* Data for analysis *
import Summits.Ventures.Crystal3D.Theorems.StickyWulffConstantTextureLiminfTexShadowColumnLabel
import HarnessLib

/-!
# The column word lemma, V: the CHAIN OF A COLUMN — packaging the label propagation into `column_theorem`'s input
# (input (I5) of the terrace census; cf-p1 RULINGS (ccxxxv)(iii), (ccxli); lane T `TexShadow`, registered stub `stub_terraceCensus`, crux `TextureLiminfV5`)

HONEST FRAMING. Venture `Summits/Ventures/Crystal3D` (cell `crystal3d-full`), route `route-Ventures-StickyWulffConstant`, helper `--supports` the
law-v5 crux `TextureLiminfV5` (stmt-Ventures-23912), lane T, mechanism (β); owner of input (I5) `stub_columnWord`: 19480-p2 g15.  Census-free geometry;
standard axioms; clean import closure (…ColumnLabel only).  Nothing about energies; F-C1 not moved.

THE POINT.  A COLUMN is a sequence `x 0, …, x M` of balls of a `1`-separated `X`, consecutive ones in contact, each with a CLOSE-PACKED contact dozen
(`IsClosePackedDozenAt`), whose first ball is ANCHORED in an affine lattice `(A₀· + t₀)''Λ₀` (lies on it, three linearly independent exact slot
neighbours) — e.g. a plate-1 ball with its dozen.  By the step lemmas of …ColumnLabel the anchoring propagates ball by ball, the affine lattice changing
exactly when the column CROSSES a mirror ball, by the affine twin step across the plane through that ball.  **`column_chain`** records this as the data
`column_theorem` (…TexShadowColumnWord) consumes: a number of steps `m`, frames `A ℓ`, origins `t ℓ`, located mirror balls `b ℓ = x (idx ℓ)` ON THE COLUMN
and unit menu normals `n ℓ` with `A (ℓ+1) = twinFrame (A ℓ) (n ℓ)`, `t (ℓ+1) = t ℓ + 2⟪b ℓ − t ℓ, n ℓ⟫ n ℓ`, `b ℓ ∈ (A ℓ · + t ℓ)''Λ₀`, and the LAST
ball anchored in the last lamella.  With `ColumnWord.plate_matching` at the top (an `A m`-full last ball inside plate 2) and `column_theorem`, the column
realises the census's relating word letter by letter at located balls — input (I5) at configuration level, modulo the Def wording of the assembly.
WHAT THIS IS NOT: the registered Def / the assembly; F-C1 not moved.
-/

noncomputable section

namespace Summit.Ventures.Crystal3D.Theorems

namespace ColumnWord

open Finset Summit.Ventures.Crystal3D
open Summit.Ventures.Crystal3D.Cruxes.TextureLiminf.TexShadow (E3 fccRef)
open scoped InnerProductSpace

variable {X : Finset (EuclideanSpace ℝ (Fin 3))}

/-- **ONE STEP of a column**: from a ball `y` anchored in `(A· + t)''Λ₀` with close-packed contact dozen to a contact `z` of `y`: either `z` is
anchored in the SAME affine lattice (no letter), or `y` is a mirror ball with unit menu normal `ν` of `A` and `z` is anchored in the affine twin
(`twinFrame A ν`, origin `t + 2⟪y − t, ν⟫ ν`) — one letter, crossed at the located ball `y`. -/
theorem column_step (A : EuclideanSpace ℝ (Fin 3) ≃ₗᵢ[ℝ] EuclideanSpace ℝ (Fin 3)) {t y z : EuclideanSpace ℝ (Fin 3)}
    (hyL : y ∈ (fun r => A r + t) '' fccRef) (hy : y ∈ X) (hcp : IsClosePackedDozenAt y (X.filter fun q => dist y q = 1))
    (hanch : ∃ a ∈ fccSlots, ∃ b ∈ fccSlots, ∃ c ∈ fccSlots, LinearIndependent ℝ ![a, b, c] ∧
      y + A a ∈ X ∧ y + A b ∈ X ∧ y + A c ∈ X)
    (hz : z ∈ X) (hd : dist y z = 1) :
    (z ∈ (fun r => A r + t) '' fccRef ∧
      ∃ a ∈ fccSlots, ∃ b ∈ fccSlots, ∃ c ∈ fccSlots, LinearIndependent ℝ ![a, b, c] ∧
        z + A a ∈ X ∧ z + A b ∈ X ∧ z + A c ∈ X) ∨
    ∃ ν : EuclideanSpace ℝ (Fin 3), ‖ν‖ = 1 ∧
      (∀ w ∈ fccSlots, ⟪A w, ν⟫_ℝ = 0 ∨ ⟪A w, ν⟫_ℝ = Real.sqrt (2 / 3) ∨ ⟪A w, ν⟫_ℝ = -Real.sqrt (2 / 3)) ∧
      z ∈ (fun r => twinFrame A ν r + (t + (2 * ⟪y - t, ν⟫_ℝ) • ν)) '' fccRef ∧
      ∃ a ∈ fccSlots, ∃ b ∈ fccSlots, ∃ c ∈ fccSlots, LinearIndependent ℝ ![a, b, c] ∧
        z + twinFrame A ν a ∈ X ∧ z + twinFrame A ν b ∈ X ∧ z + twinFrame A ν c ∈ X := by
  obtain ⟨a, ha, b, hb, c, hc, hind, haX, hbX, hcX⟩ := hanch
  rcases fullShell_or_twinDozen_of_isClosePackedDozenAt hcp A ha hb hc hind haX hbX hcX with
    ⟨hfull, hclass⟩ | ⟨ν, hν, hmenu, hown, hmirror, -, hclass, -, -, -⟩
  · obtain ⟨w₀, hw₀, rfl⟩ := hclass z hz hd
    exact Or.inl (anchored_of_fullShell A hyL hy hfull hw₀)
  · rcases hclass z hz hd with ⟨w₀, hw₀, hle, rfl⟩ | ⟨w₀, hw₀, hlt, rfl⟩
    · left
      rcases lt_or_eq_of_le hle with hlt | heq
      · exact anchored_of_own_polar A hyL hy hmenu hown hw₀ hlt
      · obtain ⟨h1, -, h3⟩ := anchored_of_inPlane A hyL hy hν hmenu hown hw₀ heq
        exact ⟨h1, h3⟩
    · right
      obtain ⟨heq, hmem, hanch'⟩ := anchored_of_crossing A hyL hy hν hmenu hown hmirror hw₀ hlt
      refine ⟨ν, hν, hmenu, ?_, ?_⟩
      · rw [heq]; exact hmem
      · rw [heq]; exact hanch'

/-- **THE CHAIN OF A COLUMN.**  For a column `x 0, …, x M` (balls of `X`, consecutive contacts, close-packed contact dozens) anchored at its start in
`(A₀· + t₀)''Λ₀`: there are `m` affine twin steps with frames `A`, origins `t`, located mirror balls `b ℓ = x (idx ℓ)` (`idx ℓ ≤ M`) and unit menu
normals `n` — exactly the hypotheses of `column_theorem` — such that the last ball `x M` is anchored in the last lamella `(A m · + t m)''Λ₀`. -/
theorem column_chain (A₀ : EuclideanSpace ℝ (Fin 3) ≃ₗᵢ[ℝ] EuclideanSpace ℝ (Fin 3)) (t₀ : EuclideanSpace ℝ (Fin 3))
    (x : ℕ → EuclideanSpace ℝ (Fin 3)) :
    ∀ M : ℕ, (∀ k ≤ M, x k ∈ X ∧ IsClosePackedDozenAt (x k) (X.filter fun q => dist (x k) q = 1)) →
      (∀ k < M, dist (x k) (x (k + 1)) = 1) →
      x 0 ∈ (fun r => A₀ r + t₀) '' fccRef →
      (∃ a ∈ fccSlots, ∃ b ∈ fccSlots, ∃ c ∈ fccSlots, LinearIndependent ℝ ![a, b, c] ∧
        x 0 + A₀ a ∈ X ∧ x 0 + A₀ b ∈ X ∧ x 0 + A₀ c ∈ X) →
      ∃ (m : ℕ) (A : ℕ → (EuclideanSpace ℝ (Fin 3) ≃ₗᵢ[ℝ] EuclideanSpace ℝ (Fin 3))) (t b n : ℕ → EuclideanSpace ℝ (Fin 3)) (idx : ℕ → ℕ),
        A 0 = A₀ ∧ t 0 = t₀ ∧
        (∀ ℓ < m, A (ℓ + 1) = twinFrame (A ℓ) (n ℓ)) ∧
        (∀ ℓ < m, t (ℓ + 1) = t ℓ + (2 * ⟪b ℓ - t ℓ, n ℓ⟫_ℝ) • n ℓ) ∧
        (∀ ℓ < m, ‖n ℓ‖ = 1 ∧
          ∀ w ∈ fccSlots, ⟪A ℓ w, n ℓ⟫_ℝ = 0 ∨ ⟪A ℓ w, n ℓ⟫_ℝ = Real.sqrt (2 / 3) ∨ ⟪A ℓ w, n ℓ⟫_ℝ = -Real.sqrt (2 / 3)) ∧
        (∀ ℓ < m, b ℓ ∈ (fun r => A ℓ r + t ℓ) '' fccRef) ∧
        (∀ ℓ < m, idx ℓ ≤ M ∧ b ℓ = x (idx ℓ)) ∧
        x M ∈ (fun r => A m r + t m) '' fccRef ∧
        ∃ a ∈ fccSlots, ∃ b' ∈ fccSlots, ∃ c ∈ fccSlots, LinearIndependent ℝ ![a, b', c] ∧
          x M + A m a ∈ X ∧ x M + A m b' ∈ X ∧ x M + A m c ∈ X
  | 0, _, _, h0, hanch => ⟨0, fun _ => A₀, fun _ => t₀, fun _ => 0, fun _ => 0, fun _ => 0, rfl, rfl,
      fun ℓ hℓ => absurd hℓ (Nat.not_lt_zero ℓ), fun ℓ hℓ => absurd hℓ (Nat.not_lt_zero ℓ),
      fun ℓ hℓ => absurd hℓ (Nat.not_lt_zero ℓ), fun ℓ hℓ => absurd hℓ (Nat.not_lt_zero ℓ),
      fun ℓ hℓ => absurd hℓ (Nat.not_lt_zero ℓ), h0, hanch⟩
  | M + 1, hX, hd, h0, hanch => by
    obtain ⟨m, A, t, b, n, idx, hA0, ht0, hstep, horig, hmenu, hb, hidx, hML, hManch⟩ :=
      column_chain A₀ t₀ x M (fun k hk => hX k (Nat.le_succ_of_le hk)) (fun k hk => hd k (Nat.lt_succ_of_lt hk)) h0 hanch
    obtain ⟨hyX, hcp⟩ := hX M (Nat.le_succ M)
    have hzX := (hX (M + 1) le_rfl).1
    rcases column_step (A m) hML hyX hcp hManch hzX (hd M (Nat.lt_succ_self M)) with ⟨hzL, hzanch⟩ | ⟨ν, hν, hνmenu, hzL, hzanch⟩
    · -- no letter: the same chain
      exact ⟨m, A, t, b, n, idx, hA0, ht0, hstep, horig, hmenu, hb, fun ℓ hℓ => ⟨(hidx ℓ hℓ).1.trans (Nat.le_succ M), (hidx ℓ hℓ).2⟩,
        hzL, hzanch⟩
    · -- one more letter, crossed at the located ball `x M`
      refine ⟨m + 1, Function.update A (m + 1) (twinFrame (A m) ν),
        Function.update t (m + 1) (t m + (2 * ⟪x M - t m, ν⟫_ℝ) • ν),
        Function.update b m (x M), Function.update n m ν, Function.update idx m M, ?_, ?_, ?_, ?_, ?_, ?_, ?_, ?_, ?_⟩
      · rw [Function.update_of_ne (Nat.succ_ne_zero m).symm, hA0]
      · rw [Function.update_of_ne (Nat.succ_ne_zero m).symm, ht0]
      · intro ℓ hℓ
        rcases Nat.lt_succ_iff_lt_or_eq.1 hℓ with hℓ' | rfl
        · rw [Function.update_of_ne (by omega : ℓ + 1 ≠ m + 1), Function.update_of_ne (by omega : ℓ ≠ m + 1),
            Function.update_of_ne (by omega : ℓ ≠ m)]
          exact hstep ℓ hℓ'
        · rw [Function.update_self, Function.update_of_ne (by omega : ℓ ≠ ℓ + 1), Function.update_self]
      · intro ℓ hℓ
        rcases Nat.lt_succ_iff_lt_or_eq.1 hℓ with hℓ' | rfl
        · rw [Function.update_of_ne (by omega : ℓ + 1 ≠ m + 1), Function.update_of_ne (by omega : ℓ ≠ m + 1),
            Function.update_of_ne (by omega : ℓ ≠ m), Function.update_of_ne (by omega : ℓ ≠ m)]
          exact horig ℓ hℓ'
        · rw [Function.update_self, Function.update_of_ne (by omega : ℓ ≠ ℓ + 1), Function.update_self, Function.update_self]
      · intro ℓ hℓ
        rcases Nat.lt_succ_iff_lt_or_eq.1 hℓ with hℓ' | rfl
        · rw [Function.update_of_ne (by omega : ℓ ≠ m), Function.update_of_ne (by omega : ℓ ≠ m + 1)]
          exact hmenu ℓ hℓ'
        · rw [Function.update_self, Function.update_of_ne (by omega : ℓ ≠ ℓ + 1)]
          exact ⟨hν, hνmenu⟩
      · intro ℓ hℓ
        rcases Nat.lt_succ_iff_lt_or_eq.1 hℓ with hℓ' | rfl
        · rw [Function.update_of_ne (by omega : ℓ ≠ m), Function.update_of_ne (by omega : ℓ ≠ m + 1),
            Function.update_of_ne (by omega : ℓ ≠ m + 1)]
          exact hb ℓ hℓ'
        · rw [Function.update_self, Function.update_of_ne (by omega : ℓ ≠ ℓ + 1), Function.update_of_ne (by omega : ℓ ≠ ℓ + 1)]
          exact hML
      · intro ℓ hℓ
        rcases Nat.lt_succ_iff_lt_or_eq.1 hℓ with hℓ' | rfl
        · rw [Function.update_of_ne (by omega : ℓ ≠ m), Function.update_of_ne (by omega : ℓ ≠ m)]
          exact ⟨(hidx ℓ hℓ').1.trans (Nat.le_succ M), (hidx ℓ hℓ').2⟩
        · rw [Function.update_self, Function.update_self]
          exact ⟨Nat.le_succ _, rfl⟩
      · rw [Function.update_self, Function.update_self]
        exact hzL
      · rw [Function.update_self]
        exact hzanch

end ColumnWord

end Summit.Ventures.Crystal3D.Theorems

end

...

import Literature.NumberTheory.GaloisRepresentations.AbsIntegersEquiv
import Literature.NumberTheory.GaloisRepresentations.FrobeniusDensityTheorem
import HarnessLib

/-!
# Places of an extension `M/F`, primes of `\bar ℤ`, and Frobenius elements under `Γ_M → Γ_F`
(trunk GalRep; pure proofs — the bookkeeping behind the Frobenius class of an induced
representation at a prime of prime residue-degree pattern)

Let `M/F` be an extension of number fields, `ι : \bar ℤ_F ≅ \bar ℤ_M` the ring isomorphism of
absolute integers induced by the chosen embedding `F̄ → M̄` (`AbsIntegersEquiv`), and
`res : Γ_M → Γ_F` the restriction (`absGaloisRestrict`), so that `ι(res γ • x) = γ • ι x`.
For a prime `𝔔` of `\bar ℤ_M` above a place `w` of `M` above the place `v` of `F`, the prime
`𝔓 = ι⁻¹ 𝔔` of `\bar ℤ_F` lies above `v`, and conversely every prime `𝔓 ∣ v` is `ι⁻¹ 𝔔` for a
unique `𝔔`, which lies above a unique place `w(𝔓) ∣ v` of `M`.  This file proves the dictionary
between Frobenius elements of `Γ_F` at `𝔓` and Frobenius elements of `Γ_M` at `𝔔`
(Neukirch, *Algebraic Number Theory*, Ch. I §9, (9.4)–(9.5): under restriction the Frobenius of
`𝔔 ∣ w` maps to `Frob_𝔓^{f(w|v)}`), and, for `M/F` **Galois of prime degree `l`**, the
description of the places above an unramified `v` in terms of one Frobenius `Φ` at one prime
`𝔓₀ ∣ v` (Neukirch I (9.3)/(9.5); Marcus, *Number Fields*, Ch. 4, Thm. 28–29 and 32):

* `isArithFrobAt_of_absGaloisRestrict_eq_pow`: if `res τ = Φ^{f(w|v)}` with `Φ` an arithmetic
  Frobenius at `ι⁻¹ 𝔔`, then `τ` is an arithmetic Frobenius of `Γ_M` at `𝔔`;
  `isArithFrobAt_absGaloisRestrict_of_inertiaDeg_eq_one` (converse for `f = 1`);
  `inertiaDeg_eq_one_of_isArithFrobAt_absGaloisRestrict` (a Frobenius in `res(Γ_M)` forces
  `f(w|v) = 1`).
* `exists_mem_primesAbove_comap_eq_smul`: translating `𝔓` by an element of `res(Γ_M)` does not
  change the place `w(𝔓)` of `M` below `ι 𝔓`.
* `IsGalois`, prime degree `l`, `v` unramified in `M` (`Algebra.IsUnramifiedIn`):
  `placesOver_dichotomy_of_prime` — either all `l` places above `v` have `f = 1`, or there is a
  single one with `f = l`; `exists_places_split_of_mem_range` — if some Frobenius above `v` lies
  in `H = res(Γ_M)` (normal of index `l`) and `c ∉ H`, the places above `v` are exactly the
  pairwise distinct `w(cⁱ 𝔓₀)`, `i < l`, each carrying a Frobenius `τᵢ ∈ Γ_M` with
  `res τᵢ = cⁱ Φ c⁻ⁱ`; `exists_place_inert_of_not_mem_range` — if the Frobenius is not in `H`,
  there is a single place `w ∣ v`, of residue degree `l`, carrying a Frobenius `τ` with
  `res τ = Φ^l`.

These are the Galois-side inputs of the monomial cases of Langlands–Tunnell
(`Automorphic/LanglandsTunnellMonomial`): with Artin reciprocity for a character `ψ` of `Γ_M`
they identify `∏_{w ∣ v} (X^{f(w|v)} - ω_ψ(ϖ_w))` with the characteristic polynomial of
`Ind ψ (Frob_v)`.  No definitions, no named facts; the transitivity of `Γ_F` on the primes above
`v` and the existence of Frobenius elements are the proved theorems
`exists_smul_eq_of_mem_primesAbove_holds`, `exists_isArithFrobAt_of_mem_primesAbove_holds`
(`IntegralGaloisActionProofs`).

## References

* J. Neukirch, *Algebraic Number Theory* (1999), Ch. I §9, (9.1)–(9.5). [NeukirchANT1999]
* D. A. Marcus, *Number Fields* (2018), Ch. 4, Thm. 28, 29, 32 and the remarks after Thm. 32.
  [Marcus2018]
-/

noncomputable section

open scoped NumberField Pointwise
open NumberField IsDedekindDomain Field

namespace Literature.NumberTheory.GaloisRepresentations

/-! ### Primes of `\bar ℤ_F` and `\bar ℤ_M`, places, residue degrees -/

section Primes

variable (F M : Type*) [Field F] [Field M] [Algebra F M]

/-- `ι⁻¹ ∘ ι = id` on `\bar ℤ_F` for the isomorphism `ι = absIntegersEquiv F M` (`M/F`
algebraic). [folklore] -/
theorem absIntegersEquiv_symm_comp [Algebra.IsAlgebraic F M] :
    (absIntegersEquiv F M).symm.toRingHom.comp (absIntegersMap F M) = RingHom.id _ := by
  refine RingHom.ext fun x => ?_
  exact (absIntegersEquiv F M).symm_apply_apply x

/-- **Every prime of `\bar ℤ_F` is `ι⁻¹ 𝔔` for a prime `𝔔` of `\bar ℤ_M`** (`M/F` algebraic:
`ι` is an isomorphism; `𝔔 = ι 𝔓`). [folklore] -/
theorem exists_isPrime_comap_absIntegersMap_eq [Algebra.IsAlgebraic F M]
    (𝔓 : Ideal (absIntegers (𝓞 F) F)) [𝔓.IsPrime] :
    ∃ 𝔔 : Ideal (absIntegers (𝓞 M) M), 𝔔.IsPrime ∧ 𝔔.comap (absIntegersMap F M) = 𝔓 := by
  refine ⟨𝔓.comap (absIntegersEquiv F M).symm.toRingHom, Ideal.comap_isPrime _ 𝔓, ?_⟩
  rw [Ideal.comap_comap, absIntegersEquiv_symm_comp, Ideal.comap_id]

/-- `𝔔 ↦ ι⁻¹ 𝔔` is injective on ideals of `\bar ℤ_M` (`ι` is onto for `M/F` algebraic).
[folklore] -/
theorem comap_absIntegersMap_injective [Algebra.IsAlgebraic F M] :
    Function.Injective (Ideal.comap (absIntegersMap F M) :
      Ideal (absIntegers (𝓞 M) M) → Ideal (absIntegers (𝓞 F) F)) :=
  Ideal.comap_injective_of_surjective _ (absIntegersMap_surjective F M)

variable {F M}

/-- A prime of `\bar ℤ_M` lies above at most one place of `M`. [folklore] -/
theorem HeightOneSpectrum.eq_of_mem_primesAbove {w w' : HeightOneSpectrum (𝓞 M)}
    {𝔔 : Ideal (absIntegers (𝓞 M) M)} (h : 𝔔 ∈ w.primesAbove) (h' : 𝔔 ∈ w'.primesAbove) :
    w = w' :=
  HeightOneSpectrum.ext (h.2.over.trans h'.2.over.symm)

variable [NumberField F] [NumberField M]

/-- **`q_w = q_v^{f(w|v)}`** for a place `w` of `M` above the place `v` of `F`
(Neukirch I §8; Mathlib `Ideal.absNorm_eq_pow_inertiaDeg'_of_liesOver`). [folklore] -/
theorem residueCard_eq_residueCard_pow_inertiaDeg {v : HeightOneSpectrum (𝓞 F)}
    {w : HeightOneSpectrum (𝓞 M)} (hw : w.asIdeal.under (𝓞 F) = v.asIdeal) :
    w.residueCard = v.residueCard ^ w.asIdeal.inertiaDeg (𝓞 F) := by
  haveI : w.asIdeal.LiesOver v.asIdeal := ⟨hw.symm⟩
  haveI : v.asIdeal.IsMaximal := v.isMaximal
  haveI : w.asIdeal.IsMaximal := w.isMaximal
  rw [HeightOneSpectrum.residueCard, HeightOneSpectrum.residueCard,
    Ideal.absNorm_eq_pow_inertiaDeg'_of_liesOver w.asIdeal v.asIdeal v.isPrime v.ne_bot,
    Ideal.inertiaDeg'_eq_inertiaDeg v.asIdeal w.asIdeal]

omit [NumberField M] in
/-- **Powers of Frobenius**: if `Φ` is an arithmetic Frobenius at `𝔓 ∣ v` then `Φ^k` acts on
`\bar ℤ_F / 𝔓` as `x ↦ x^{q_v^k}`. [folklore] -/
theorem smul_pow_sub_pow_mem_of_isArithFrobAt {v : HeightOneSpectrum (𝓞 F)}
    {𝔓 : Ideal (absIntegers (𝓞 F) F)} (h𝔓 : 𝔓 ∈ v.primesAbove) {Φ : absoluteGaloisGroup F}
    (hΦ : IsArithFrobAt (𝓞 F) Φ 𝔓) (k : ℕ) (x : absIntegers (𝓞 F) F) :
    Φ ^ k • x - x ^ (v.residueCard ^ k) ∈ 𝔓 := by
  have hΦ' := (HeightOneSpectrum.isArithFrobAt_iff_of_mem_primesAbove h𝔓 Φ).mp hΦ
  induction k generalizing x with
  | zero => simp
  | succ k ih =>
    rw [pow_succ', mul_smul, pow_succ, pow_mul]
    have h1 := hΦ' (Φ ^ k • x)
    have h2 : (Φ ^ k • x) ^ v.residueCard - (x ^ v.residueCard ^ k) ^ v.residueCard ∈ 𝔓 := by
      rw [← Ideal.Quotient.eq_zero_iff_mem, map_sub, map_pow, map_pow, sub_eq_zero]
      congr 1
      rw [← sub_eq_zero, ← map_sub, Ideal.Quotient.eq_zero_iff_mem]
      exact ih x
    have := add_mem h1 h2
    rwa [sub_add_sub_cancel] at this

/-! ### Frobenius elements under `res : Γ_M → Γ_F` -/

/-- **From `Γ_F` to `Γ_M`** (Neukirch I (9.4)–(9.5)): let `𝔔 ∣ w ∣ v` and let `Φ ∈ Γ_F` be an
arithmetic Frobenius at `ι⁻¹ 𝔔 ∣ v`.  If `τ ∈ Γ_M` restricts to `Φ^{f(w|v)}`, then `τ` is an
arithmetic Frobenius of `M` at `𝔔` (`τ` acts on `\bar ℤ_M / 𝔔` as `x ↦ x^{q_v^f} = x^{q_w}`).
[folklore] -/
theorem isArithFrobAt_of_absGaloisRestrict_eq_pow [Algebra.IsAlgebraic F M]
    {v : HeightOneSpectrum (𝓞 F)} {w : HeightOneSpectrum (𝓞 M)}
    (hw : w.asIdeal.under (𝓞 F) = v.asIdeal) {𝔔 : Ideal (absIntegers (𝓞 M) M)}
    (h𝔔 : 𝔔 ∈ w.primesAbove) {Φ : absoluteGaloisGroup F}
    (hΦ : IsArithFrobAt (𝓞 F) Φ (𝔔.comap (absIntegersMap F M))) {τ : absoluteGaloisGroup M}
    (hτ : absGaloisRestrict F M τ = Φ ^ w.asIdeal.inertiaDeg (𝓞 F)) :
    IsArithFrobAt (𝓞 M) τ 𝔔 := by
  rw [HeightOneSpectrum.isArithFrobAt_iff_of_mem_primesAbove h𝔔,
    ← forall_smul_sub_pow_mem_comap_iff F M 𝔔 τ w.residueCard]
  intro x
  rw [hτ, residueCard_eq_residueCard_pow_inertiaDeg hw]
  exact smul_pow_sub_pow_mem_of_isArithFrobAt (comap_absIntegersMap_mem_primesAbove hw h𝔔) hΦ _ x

* Work to complete *
Find and copy each line of the material that holds the word "filter".

* Answer to the problem *
    (hyL : y ∈ (fun r => A r + t) '' fccRef) (hy : y ∈ X) (hcp : IsClosePackedDozenAt y (X.filter fun q => dist y q = 1))
    ∀ M : ℕ, (∀ k ≤ M, x k ∈ X ∧ IsClosePackedDozenAt (x k) (X.filter fun q => dist (x k) q = 1)) →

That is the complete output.